DATA FOR THIS EXERCISE: Begin

import Summits.AtomisticToContinuum.Crystallization.Theorems.FreeSplittingCertificatesStrictSplittingRuleP1FluxForm

/-!
# `StrictSplittingRule` (stmt-AtomisticToContinuum-12560): flux identification, vertex-value form — the boundary term as a PURE 12 × 12 quadratic form per cell (P1 interpolant object, part 42)

Route `FreeSplittingCertificates`, crux r3 `StrictSplittingRule` (H12⋆ = `stub_coreJointCoercive`), unit b2b-freesplit-B gen 29.
VALUE = companion of part 41 (`…P1FluxForm`, `integral_flux_p1Disp_eq_tsum`): the element gradient of the far-ledger field is eliminated through the
hat-function gradients, `p1CellGrad U − A = Σ_m ∂λ_m ⊗ W_m` (`W` = vertex values of `p1Disp`; linear precision, via uniqueness of the derivative at an
interior point of the cell), so the far theorem's boundary term becomes `Σ'_T p1FluxQuad(T)(W_T)` — a pure quadratic form in the twelve vertex values of
each collar cell, i.e. LITERALLY the `12 × 12` matrices the gen-29 interval engine `fluxform.py` encloses (HOME CERT §30).  NOT a proof of H12⋆, NOT
summit progress.  [folklore: P1 finite elements]
-/

noncomputable section

open Set Function Metric MeasureTheory Filter Topology
open scoped BigOperators NNReal ENNReal

namespace Summit.AtomisticToContinuum.Crystallization.Theorems.StrictSplittingRuleBirth

/-- The constant gradient of the hat function of vertex `m` of cell `i`: `∂ⱼλ_m = (linear part of λ_m) (T⁻¹-linear part applied to eⱼ)`. -/
def p1LamGrad (a h : ℝ) (i : (ℤ × ℤ × ℤ) × Fin 6) (m : Fin 4) (j : Fin 3) : ℝ :=
  p1BaryCLM (p1Par i.1) i.2 m (p1ChartInvCLM a h i.1.1 (fpE j))

/-- **The cell gradient is the vertex values contracted with the hat gradients**: `G_{jk} = Σ_m ∂ⱼλ_m · W_{mk}`. -/
theorem p1CellGrad_eq_sum_p1LamGrad (a h : ℝ) (U : ℤ × ℤ × ℤ → (Fin 3 → ℝ)) (i : (ℤ × ℤ × ℤ) × Fin 6) (j k : Fin 3) :
    p1CellGrad a h U i j k = ∑ m : Fin 4, p1LamGrad a h i m j * p1CellVals U i m k := by
  unfold p1CellGrad p1LamGrad p1CellVals
  rw [p1CellMap_apply, Finset.sum_apply]
  simp only [Pi.smul_apply, smul_eq_mul]

/-- The interior of a real cell is nonempty (it carries the cell's positive volume; the frontier is null). -/
theorem interior_p1RealCell_nonempty {a h : ℝ} (ha : 0 < a) (hh : 0 < h) (i : (ℤ × ℤ × ℤ) × Fin 6) :
    (interior (p1RealCell a h i)).Nonempty := by
  refine nonempty_of_measure_ne_zero (μ := volume) fun h0 => ?_
  have hnull : volume (p1RealCell a h i \ interior (p1RealCell a h i)) = 0 := by
    rw [← (isClosed_p1RealCell a h i).frontier_eq]
    exact volume_frontier_p1RealCell ha.ne' hh.ne' i
  have h3 : 0 < √3 := Real.sqrt_pos.2 (by norm_num)
  have hpos : 0 < volume (p1RealCell a h i) := by
    rw [volume_p1RealCell ha hh i]
    exact ENNReal.ofReal_pos.2 (by positivity)
  have hle : volume (p1RealCell a h i) ≤
      volume (interior (p1RealCell a h i)) + volume (p1RealCell a h i \ interior (p1RealCell a h i)) :=
    calc volume (p1RealCell a h i)
        ≤ volume (interior (p1RealCell a h i) ∪ (p1RealCell a h i \ interior (p1RealCell a h i))) :=
          measure_mono fun x hx => by
            by_cases hi : x ∈ interior (p1RealCell a h i)
            · exact Or.inl hi
            · exact Or.inr ⟨hx, hi⟩
      _ ≤ volume (interior (p1RealCell a h i)) + volume (p1RealCell a h i \ interior (p1RealCell a h i)) :=
          measure_union_le _ _
  rw [h0, hnull, zero_add] at hle
  exact absurd hle (not_le.2 hpos)

/-- **The element gradient of the far-ledger field through its vertex values**: on every cell `p1CellGrad U − A = Σ_m ∂λ_m ⊗ W_m` with `W` the
vertex values of `p1Disp` (`p1DispSite`; linear precision — the gradient of the affine part is reproduced exactly). -/
theorem p1CellGrad_sub_eq_sum_p1LamGrad {a h : ℝ} (ha : 0 < a) (hh : 0 < h) (U : ℤ × ℤ × ℤ → (Fin 3 → ℝ)) (b₀ : Fin 3 → ℝ)
    (A : Fin 3 → Fin 3 → ℝ) (i : (ℤ × ℤ × ℤ) × Fin 6) :
    (fun j k => p1CellGrad a h U i j k - A j k) =
      fun j k => ∑ m : Fin 4, p1LamGrad a h i m j * p1CellVals (fun n k => p1DispSite a h U b₀ A n k) i m k := by
  obtain ⟨x, hx⟩ := interior_p1RealCell_nonempty ha hh i
  have h1 := fpGrad_p1Disp U b₀ A hx
  have h2 : fpGrad (p1Disp a h U b₀ A) x = p1CellGrad a h (fun n k => p1DispSite a h U b₀ A n k) i := by
    rw [p1Disp_eq_p1Field ha.ne' hh.ne' U b₀ A]
    exact fpGrad_p1Field _ hx
  rw [← h1, h2]
  funext j k
  exact p1CellGrad_eq_sum_p1LamGrad a h _ i j k

/-- **The cell flux form as a PURE quadratic form of the twelve vertex values** (element gradient eliminated through `∂λ_m`): the object the
interval engine `fluxform.py` encloses entry by entry. -/
def p1FluxQuad (S1 S2 ca cb cc cn a h : ℝ) (i : (ℤ × ℤ × ℤ) × Fin 6) (W : Fin 4 → Fin 3 → ℝ) : ℝ :=
  p1FluxCellForm S1 S2 ca cb cc cn a h i W (fun j k => ∑ m : Fin 4, p1LamGrad a h i m j * W m k)

/-- **FLUX IDENTIFICATION, vertex-value form**: `∫ 2χ⟪∇χ, Φ(v)⟫ = Σ'_T p1FluxQuad(T)(W_T)` for the far-ledger field, `W_T` = its vertex values on cell `T`.
NOT a proof of H12⋆, NOT summit progress. -/
theorem integral_flux_p1Disp_eq_tsum_quad {a h S1 S2 : ℝ} (ha : 0 < a) (hh : 0 < h) (hS1 : 0 < S1) (hS12 : S1 < S2)
    (ca cb cc cn : ℝ) (U : ℤ × ℤ × ℤ → (Fin 3 → ℝ)) (hU : (support U).Finite) (b₀ : Fin 3 → ℝ) (A : Fin 3 → Fin 3 → ℝ) :
    ∫ x, 2 * fpChi S1 S2 x * fpFlux4DotGrad ca cb cc cn (p1Disp a h U b₀ A) (fpChi S1 S2) x =
      ∑' i, p1FluxQuad S1 S2 ca cb cc cn a h i (p1CellVals (fun n k => p1DispSite a h U b₀ A n k) i) := by
  rw [integral_flux_p1Disp_eq_tsum ha hh hS1 hS12 ca cb cc cn U hU b₀ A]
  refine tsum_congr fun i => ?_
  rw [p1FluxQuad, ← p1CellGrad_sub_eq_sum_p1LamGrad ha hh U b₀ A i]

/-- **Instance F2, vertex-value form.**  NOT a proof of H12⋆, NOT summit progress. -/
theorem integral_fluxF2_p1Disp_eq_tsum_quad {a h : ℝ} (ha : 0 < a) (hh : 0 < h) (U : ℤ × ℤ × ℤ → (Fin 3 → ℝ))
    (hU : (support U).Finite) (b₀ : Fin 3 → ℝ) (A : Fin 3 → Fin 3 → ℝ) {R1 R2 : ℝ} (hR1 : 0 < R1) (hR12 : R1 < R2) :
    ∫ x, 2 * fpChi (R1 ^ 2) (R2 ^ 2) x * fpFlux4DotGrad (1 / 3) (4 / 3) (-9 / 8) (1 / 8) (p1Disp a h U b₀ A) (fpChi (R1 ^ 2) (R2 ^ 2)) x =
      ∑' i, p1FluxQuad (R1 ^ 2) (R2 ^ 2) (1 / 3) (4 / 3) (-9 / 8) (1 / 8) a h i (p1CellVals (fun n k => p1DispSite a h U b₀ A n k) i) :=
  integral_flux_p1Disp_eq_tsum_quad ha hh (pow_pos hR1 2) (pow_lt_pow_left₀ hR12 hR1.le two_ne_zero) _ _ _ _ U hU b₀ A

end Summit.AtomisticToContinuum.Crystallization.Theorems.StrictSplittingRuleBirth

end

DATA FOR THIS EXERCISE: End

- _EXERCISE_: Using the data above, extract exactly the lines from the one that holds "(fun j k => p1CellGrad" to the one that holds "(hS12 : S1 < S2)", both ends included, and no others.

- _RESPONSE TO THE TASK_:
    (fun j k => p1CellGrad a h U i j k - A j k) =
      fun j k => ∑ m : Fin 4, p1LamGrad a h i m j * p1CellVals (fun n k => p1DispSite a h U b₀ A n k) i m k := by
  obtain ⟨x, hx⟩ := interior_p1RealCell_nonempty ha hh i
  have h1 := fpGrad_p1Disp U b₀ A hx
  have h2 : fpGrad (p1Disp a h U b₀ A) x = p1CellGrad a h (fun n k => p1DispSite a h U b₀ A n k) i := by
    rw [p1Disp_eq_p1Field ha.ne' hh.ne' U b₀ A]
    exact fpGrad_p1Field _ hx
  rw [← h1, h2]
  funext j k
  exact p1CellGrad_eq_sum_p1LamGrad a h _ i j k

/-- **The cell flux form as a PURE quadratic form of the twelve vertex values** (element gradient eliminated through `∂λ_m`): the object the
interval engine `fluxform.py` encloses entry by entry. -/
def p1FluxQuad (S1 S2 ca cb cc cn a h : ℝ) (i : (ℤ × ℤ × ℤ) × Fin 6) (W : Fin 4 → Fin 3 → ℝ) : ℝ :=
  p1FluxCellForm S1 S2 ca cb cc cn a h i W (fun j k => ∑ m : Fin 4, p1LamGrad a h i m j * W m k)

/-- **FLUX IDENTIFICATION, vertex-value form**: `∫ 2χ⟪∇χ, Φ(v)⟫ = Σ'_T p1FluxQuad(T)(W_T)` for the far-ledger field, `W_T` = its vertex values on cell `T`.
NOT a proof of H12⋆, NOT summit progress. -/
theorem integral_flux_p1Disp_eq_tsum_quad {a h S1 S2 : ℝ} (ha : 0 < a) (hh : 0 < h) (hS1 : 0 < S1) (hS12 : S1 < S2)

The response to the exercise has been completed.